◆ Information supplied ◆
import Literature.NumberTheory.Automorphic.ArtinLFunctionsCyclicHeckeFactorisation
import Literature.NumberTheory.GaloisRepresentations.GlobalArtinMapAbstractExtensionProofs
import Literature.NumberTheory.NumberFields.ArithmeticEquivalenceProofs
import Literature.NumberTheory.LFunctions.RayClassPartialZetaResidue
import Literature.NumberTheory.LFunctions.DedekindZetaEntireConvexity
import HarnessLib

/-!
# The Hecke factorisation of `ζ_N` for an abstract cyclic extension `N|E`: primitive characters, conductors,
# entire continuations and the transfer of zeros

Topic `Literature/NumberTheory/LFunctions`; namespace `Literature.NumberTheory.LFunctions.CyclicExtension`.
Pure-proof file; the finite-level (ideal-theoretic) form of
`Automorphic/ArtinLFunctionsCyclicHeckeFactorisation.lean`, transported from an embedded copy `L ⊆ Ē`
to an ABSTRACT finite cyclic Galois extension `N|E` of number fields (`embeddedField`, `galFrob_embeddedField_eq`).

> **Neukirch VII (10.6) with Remark, (10.4) (iv), (11.9) Corollary; (8.6) with Remark 1; (5.10).**  For `N|E`
> cyclic of degree `n` with a faithful character `χ₁` of `G(N|E)`: `ζ_N(s) = ∏_{j<n} L(χ_j, s)` with `χ_j` the
> primitive Größencharakter `mod 𝔣_j` with `χ_j(𝔭) = χ₁(φ_𝔭)^j` at the unramified `𝔭`; `∏_j |d_E| 𝔑𝔣_j = |d_N|`;
> each `L(χ_j, s)`, `n ∤ j`, is entire (Hecke).  Consequently `(s-1)ζ_N(s) = (s-1)ζ_E(s) · ∏_{0<j<n} L(χ_j, s)`
> on all of `ℂ`, and every zero of an `L(χ_j, ·)` is a zero of `(s-1)ζ_N(s)`, with multiplicities adding up
> (Aramata–Brauer divisibility `ζ_E ∣ ζ_N` in the cyclic case).

Results (`E N : Type`, `[IsGalois E N] [IsCyclic (N ≃ₐ[E] N)]`, `n = [N:E]`):

* `exists_primitive_heckeFactorisation` — the data `χ₁, 𝔣_j, χ_j, p_j` with: primitivity and sign types;
  `χ_j(v) = χ₁(galFrob E N v)^j` for `v` unramified in `N`; primes dividing `𝔣_j` ramify in `N`; `𝔣_0 = (1)`,
  `χ_0 = 1`; `χ_j` non-principal for `n ∤ j`; `ζ_N(s) = ∏_{j<n} L(χ_j, s)` (`re s > 1`);
  `∏_{j<n} |d_E| 𝔑𝔣_j = |d_N|`; entire continuations `L_j` (`n ∤ j`) with
  `ζ₁_N(s) = ζ₁_E(s) ∏_{0<j<n} L_j(s)` for ALL `s` (`ζ₁_K(s) = (s-1)ζ_K(s)`, the tree's `dedekindZeta₁`), and
  `ord_ρ ζ₁_N = ord_ρ ζ₁_E + ∑_{0<j<n} ord_ρ L_j` at every `ρ`;
* `rayClassLSeries_top_one_eq_dedekindZeta` — `L(𝟙 mod (1), s) = ζ_E(s)` for `re s > 1`.

## References

* J. Neukirch, *Algebraic Number Theory*, Springer 1999, Ch. VII §10 Thm. (10.6) with Remark, Prop. (10.4);
  §11 (11.9) Corollary; §8 (8.1), Thm. (8.5), Cor. (8.6) with Remark 1; §5 Cor. (5.10). [NeukirchANT1999]
-/

noncomputable section

open scoped NumberField
open Field IsDedekindDomain NumberField NumberField.InfinitePlace Complex Filter Topology
open Literature.NumberTheory.GaloisRepresentations Literature.NumberTheory.Automorphic

namespace Literature.NumberTheory.LFunctions

/-! ### `L(𝟙 mod (1), s) = ζ_E(s)` -/

section Trivial

variable {E : Type*} [Field E] [NumberField E]

/-- **The L-series of the trivial character modulo `(1)` is the Dedekind zeta function**: for `re s > 1`,
`L(𝟙, s) = ∑_{𝔞 ≠ 0} 𝔑𝔞^{-s} = ζ_E(s)`. [cite: NeukirchANT1999, Ch. VII §8 (8.1) and §5 (5.2)] -/
theorem rayClassLSeries_top_one_eq_dedekindZeta {s : ℂ} (hs : 1 < s.re) :
    rayClassLSeries (⊤ : Ideal (𝓞 E)) (fun _ ↦ (1 : ℂ)) s = NumberField.dedekindZeta E s := by
  classical
  have hs0 : -s ≠ 0 := neg_ne_zero.mpr fun h ↦ by rw [h, Complex.zero_re] at hs; linarith
  rw [rayClassLSeries, ← (hasSum_absNorm_cpow E hs).tsum_eq]
  refine tsum_congr fun I ↦ ?_
  by_cases hI : I = ⊥
  · rw [hI, rayClassCoeff_bot, zero_mul, Ideal.absNorm_bot, Nat.cast_zero, Complex.zero_cpow hs0]
  · have hcop : IsCoprime I (⊤ : Ideal (𝓞 E)) := by rw [← Ideal.one_eq_top]; exact isCoprime_one_right
    have h1 : idealPow E (fun _ ↦ (1 : ℂ)) I = 1 := by
      unfold idealPow
      exact finprod_eq_one_of_forall_eq_one fun v ↦ one_pow _
    rw [rayClassCoeff, if_pos ⟨hI, hcop⟩, h1, one_mul]

end Trivial

/-! ### Orders of finite products of analytic functions -/

section Orders

/-- The order of vanishing of a finite product of functions analytic at `z₀`, none of them locally zero there,
is the sum of the orders. [folklore] -/
private theorem analyticOrderNatAt_finset_prod {ι : Type*} (S : Finset ι) (f : ι → ℂ → ℂ) (z₀ : ℂ)
    (hf : ∀ i ∈ S, AnalyticAt ℂ (f i) z₀) (hne : ∀ i ∈ S, analyticOrderAt (f i) z₀ ≠ ⊤) :
    analyticOrderNatAt (∏ i ∈ S, f i) z₀ = ∑ i ∈ S, analyticOrderNatAt (f i) z₀ ∧
      analyticOrderAt (∏ i ∈ S, f i) z₀ ≠ ⊤ := by
  classical
  induction S using Finset.induction_on with
  | empty =>
    refine ⟨?_, ?_⟩
    · rw [Finset.prod_empty, Finset.sum_empty]
      have : analyticOrderAt (1 : ℂ → ℂ) z₀ = 0 := by
        rw [analyticOrderAt_eq_zero]; exact Or.inr one_ne_zero
      simp [analyticOrderNatAt, this]
    · rw [Finset.prod_empty, ne_eq, analyticOrderAt_eq_top, Filter.eventually_iff_exists_mem]
      rintro ⟨U, hU, h⟩
      exact one_ne_zero (h z₀ (mem_of_mem_nhds hU))
  | insert i S hi ih =>
    have hfi := hf i (Finset.mem_insert_self i S)
    have hnei := hne i (Finset.mem_insert_self i S)
    obtain ⟨ih1, ih2⟩ := ih (fun k hk ↦ hf k (Finset.mem_insert_of_mem hk)) (fun k hk ↦ hne k (Finset.mem_insert_of_mem hk))
    have hprod : AnalyticAt ℂ (∏ k ∈ S, f k) z₀ :=
      Finset.analyticAt_prod S (fun k hk ↦ hf k (Finset.mem_insert_of_mem hk))
    rw [Finset.prod_insert hi, Finset.sum_insert hi]
    refine ⟨?_, ?_⟩
    · rw [analyticOrderNatAt_mul hfi hprod hnei ih2, ih1]
    · rw [analyticOrderAt_mul hfi hprod]
      exact WithTop.add_ne_top.mpr ⟨hnei, ih2⟩

/-- An entire function which does not vanish at some point is nowhere locally zero. [folklore] -/
private theorem analyticOrderAt_ne_top_of_entire {f : ℂ → ℂ} (hf : Differentiable ℂ f) {z₁ : ℂ} (hz₁ : f z₁ ≠ 0)
    (z₀ : ℂ) : analyticOrderAt f z₀ ≠ ⊤ := by
  intro htop
  rw [analyticOrderAt_eq_top] at htop
  have hall := ((hf.differentiableOn.analyticOnNhd isOpen_univ).eqOn_zero_of_preconnected_of_eventuallyEq_zero
    isPreconnected_univ (Set.mem_univ z₀) htop) (Set.mem_univ z₁)
  exact hz₁ hall

end Orders

/-! ### The main theorem -/

namespace CyclicExtension

variable (E N : Type) [Field E] [NumberField E] [Field N] [NumberField N] [Algebra E N]
  [IsGalois E N] [IsCyclic (N ≃ₐ[E] N)]

/-- **Hecke factorisation of `ζ_N` for a cyclic extension `N|E` of number fields, with primitive characters,
conductor–discriminant formula, entire continuations and transfer of zeros** (Neukirch VII (10.6) with Remark,
(10.4) (iv), (11.9) Corollary, (8.6)).  See the module docstring for the list of clauses.
[cite: NeukirchANT1999, Ch. VII §10 Thm. (10.6) (Remark); Prop. (10.4) (iv); §11 (11.9) Corollary; §8 Cor. (8.6)] -/
theorem exists_primitive_heckeFactorisation :
    ∃ (χ₁ : (N ≃ₐ[E] N) →* ℂˣ) (𝔣 : ℕ → Ideal (𝓞 E)) (χ : ℕ → HeightOneSpectrum (𝓞 E) → ℂ)
      (p : ℕ → Finset {w : InfinitePlace E // w.IsReal}) (L : ℕ → ℂ → ℂ),
      Function.Injective χ₁ ∧
      (∀ j, 𝔣 j ≠ ⊥ ∧ IsRayClassCharacter (𝔣 j) (χ j) ∧ IsPrimitive (𝔣 j) (χ j) ∧ IsSignType (𝔣 j) (χ j) (p j)) ∧
      (∀ (j : ℕ) (v : HeightOneSpectrum (𝓞 E)), 𝔣 j ≤ v.asIdeal → ¬ Algebra.IsUnramifiedIn (𝓞 N) v.asIdeal) ∧
      (∀ (j : ℕ) (v : HeightOneSpectrum (𝓞 E)), Algebra.IsUnramifiedIn (𝓞 N) v.asIdeal →
        χ j v = ((χ₁ (galFrob E N v) : ℂˣ) : ℂ) ^ j) ∧
      𝔣 0 = ⊤ ∧ (∀ v : HeightOneSpectrum (𝓞 E), χ 0 v = 1) ∧
      (∀ j : ℕ, ¬ Module.finrank E N ∣ j → ∃ v : HeightOneSpectrum (𝓞 E), ¬ 𝔣 j ≤ v.asIdeal ∧ χ j v ≠ 1) ∧
      (∀ s : ℂ, 1 < s.re → NumberField.dedekindZeta N s =
        ∏ j ∈ Finset.range (Module.finrank E N), rayClassLSeries (𝔣 j) (χ j) s) ∧
      ∏ j ∈ Finset.range (Module.finrank E N), ((NumberField.discr E).natAbs * Ideal.absNorm (𝔣 j)) =
        (NumberField.discr N).natAbs ∧
      (∀ j : ℕ, ¬ Module.finrank E N ∣ j →
        Differentiable ℂ (L j) ∧ ∀ s : ℂ, 1 < s.re → L j s = rayClassLSeries (𝔣 j) (χ j) s) ∧
      (∀ s : ℂ, dedekindZeta₁ N s = dedekindZeta₁ E s * ∏ j ∈ Finset.Ico 1 (Module.finrank E N), L j s) ∧
      (∀ ρ : ℂ, analyticOrderNatAt (dedekindZeta₁ N) ρ =
        analyticOrderNatAt (dedekindZeta₁ E) ρ + ∑ j ∈ Finset.Ico 1 (Module.finrank E N), analyticOrderNatAt (L j) ρ) := by
  classical
  -- the embedded copy `L₀ ⊆ Ē` of `N`
  haveI : FiniteDimensional E N := Module.Finite.of_restrictScalars_finite ℚ E N
  haveI : IsMulCommutative (N ≃ₐ[E] N) := ⟨⟨fun a b ↦ IsCyclic.commGroup.mul_comm a b⟩⟩
  haveI : IsAbelianGalois E N := ⟨⟩
  set L₀ := embeddedField E N with hL₀
  set e : N ≃ₐ[E] L₀ := embeddedEquiv E N with he
  haveI : IsCyclic (L₀ ≃ₐ[E] L₀) := isCyclic_of_surjective e.autCongr.toMonoidHom e.autCongr.surjective
  obtain ⟨χ₁', 𝔣, χ, p, hinj, hdata, hsupp, hval, h𝔣0, hχ0, hnt, hζ, hdisc, -⟩ :=
    Automorphic.exists_primitive_heckeFactorisation_of_isCyclic L₀
  have hdeg : Module.finrank E L₀ = Module.finrank E N := finrank_embeddedField E N
  set n := Module.finrank E N with hn
  have h1n : 1 ≤ n := Module.finrank_pos
  rw [hdeg] at hnt hζ hdisc
  -- the entire continuations (Hecke)
  have hcont : ∀ j : ℕ, ∃ Lj : ℂ → ℂ, ¬ n ∣ j →
      Differentiable ℂ Lj ∧ ∀ s : ℂ, 1 < s.re → Lj s = rayClassLSeries (𝔣 j) (χ j) s := by
    intro j
    by_cases hj : n ∣ j
    · exact ⟨0, fun h ↦ (h hj).elim⟩
    · obtain ⟨Lj, hLj, hLjs⟩ := exists_differentiable_eq_rayClassLSeries (hdata j).1 (hdata j).2.1 (hnt j hj)
      exact ⟨Lj, fun _ ↦ ⟨hLj, hLjs⟩⟩
  choose Lc hLc using hcont
  -- the factorisation on `re s > 1`, transported to `N`
  have hζN : ∀ s : ℂ, 1 < s.re → NumberField.dedekindZeta N s = ∏ j ∈ Finset.range n, rayClassLSeries (𝔣 j) (χ j) s := by
    intro s hs
    rw [← hζ s hs, (Literature.NumberTheory.NumberFields.ArithmeticallyEquivalent.of_algEquiv (e.restrictScalars ℚ)).dedekindZeta_eq]
  -- the entire identity `ζ₁_N = ζ₁_E ∏_{0<j<n} L_j`
  have hχ0' : χ 0 = fun _ ↦ (1 : ℂ) := funext hχ0
  have hright : Differentiable ℂ fun s ↦ dedekindZeta₁ E s * ∏ j ∈ Finset.Ico 1 n, Lc j s := by
    refine (dedekindZeta₁_differentiable E).mul (Differentiable.fun_finsetProd fun j hj ↦ ?_)
    rw [Finset.mem_Ico] at hj
    exact (hLc j (fun h ↦ by have := Nat.le_of_dvd (by omega) h; omega)).1
  have hident : ∀ s : ℂ, dedekindZeta₁ N s = dedekindZeta₁ E s * ∏ j ∈ Finset.Ico 1 n, Lc j s := by
    have hev : ∀ᶠ z in 𝓝 (2 : ℂ), dedekindZeta₁ N z = dedekindZeta₁ E z * ∏ j ∈ Finset.Ico 1 n, Lc j z := by
      refine eventually_of_mem ((continuous_re.isOpen_preimage _ isOpen_Ioi).mem_nhds (by simp : 1 < (2 : ℂ).re))
        fun z (hz : 1 < z.re) ↦ ?_
      rw [dedekindZeta₁_apply_eq_mul hz, dedekindZeta₁_apply_eq_mul hz, hζN z hz, Finset.range_eq_Ico,
        Finset.prod_eq_prod_Ico_succ_bot h1n, h𝔣0, hχ0', rayClassLSeries_top_one_eq_dedekindZeta hz, mul_assoc]
      congr 2
      refine Finset.prod_congr rfl fun j hj ↦ ?_
      rw [Finset.mem_Ico] at hj
      exact ((hLc j (fun h ↦ by have := Nat.le_of_dvd (by omega) h; omega)).2 z hz).symm
    have h := ((dedekindZeta₁_differentiable N).differentiableOn.analyticOnNhd isOpen_univ).eqOn_of_preconnected_of_eventuallyEq
      (hright.differentiableOn.analyticOnNhd isOpen_univ) isPreconnected_univ (Set.mem_univ (2 : ℂ)) hev
    exact fun s ↦ h (Set.mem_univ s)
  -- orders of vanishing add up
  have hN2 : dedekindZeta₁ N 2 ≠ 0 := by
    rw [dedekindZeta₁_apply_eq_mul (by norm_num : 1 < (2 : ℂ).re)]
    exact mul_ne_zero (by norm_num) (NumberField.dedekindZeta_ne_zero_of_one_lt_re N (by norm_num))
  have horders : ∀ ρ : ℂ, analyticOrderNatAt (dedekindZeta₁ N) ρ =
      analyticOrderNatAt (dedekindZeta₁ E) ρ + ∑ j ∈ Finset.Ico 1 n, analyticOrderNatAt (Lc j) ρ := by
    intro ρ
    have hfun : dedekindZeta₁ N = dedekindZeta₁ E * ∏ j ∈ Finset.Ico 1 n, Lc j := by
      funext s; rw [hident s, Pi.mul_apply, Finset.prod_apply]
    have hNtop : analyticOrderAt (dedekindZeta₁ N) ρ ≠ ⊤ :=
      analyticOrderAt_ne_top_of_entire (dedekindZeta₁_differentiable N) hN2 ρ
    have hEan : AnalyticAt ℂ (dedekindZeta₁ E) ρ := (dedekindZeta₁_differentiable E).analyticAt ρ
    have hLan : ∀ j ∈ Finset.Ico 1 n, AnalyticAt ℂ (Lc j) ρ := fun j hj ↦ by
      rw [Finset.mem_Ico] at hj
      exact (hLc j (fun h ↦ by have := Nat.le_of_dvd (by omega) h; omega)).1.analyticAt ρ
    have hPan : AnalyticAt ℂ (∏ j ∈ Finset.Ico 1 n, Lc j) ρ := Finset.analyticAt_prod _ hLan
    rw [hfun] at hNtop
    have hsplit := analyticOrderAt_mul hEan hPan
    rw [hsplit] at hNtop
    obtain ⟨hEtop, hPtop⟩ := WithTop.add_ne_top.mp hNtop
    -- each `L_j` has finite order (else the product would be locally zero)
    have hLtop : ∀ j ∈ Finset.Ico 1 n, analyticOrderAt (Lc j) ρ ≠ ⊤ := by
      intro j hj htop
      refine hPtop (analyticOrderAt_eq_top.mpr ?_)
      filter_upwards [analyticOrderAt_eq_top.mp htop] with z hz
      rw [Finset.prod_apply]
      exact Finset.prod_eq_zero hj hz
    obtain ⟨hP1, -⟩ := analyticOrderNatAt_finset_prod (Finset.Ico 1 n) Lc ρ hLan hLtop
    rw [hfun, analyticOrderNatAt_mul hEan hPan hEtop hPtop, hP1]
  -- assembling
  refine ⟨χ₁'.comp e.autCongr.toMonoidHom, 𝔣, χ, p, Lc, hinj.comp e.autCongr.injective, hdata,
    fun j v hle hunr ↦ hsupp j v hle ((isUnramifiedIn_embeddedField_iff v).mpr hunr), fun j v hunr ↦ ?_,
    h𝔣0, hχ0, hnt, hζN, ?_, hLc, hident, horders⟩
  · rw [hval j v ((isUnramifiedIn_embeddedField_iff v).mpr hunr), galFrob_embeddedField_eq hunr]
    rfl
  · rw [hdisc, NumberField.discr_eq_discr_of_algEquiv N (e.restrictScalars ℚ)]

end CyclicExtension

end Literature.NumberTheory.LFunctions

◆ Required work ◆
When you reach the line containing "h𝔣0, hχ0, hnt, hζN, ?_, hLc, hident, horders⟩" in the data above, retype it and each line after it through the final one, exactly as written.

◆ Task answer ◆
    h𝔣0, hχ0, hnt, hζN, ?_, hLc, hident, horders⟩
  · rw [hval j v ((isUnramifiedIn_embeddedField_iff v).mpr hunr), galFrob_embeddedField_eq hunr]
    rfl
  · rw [hdisc, NumberField.discr_eq_discr_of_algEquiv N (e.restrictScalars ℚ)]

end CyclicExtension

end Literature.NumberTheory.LFunctions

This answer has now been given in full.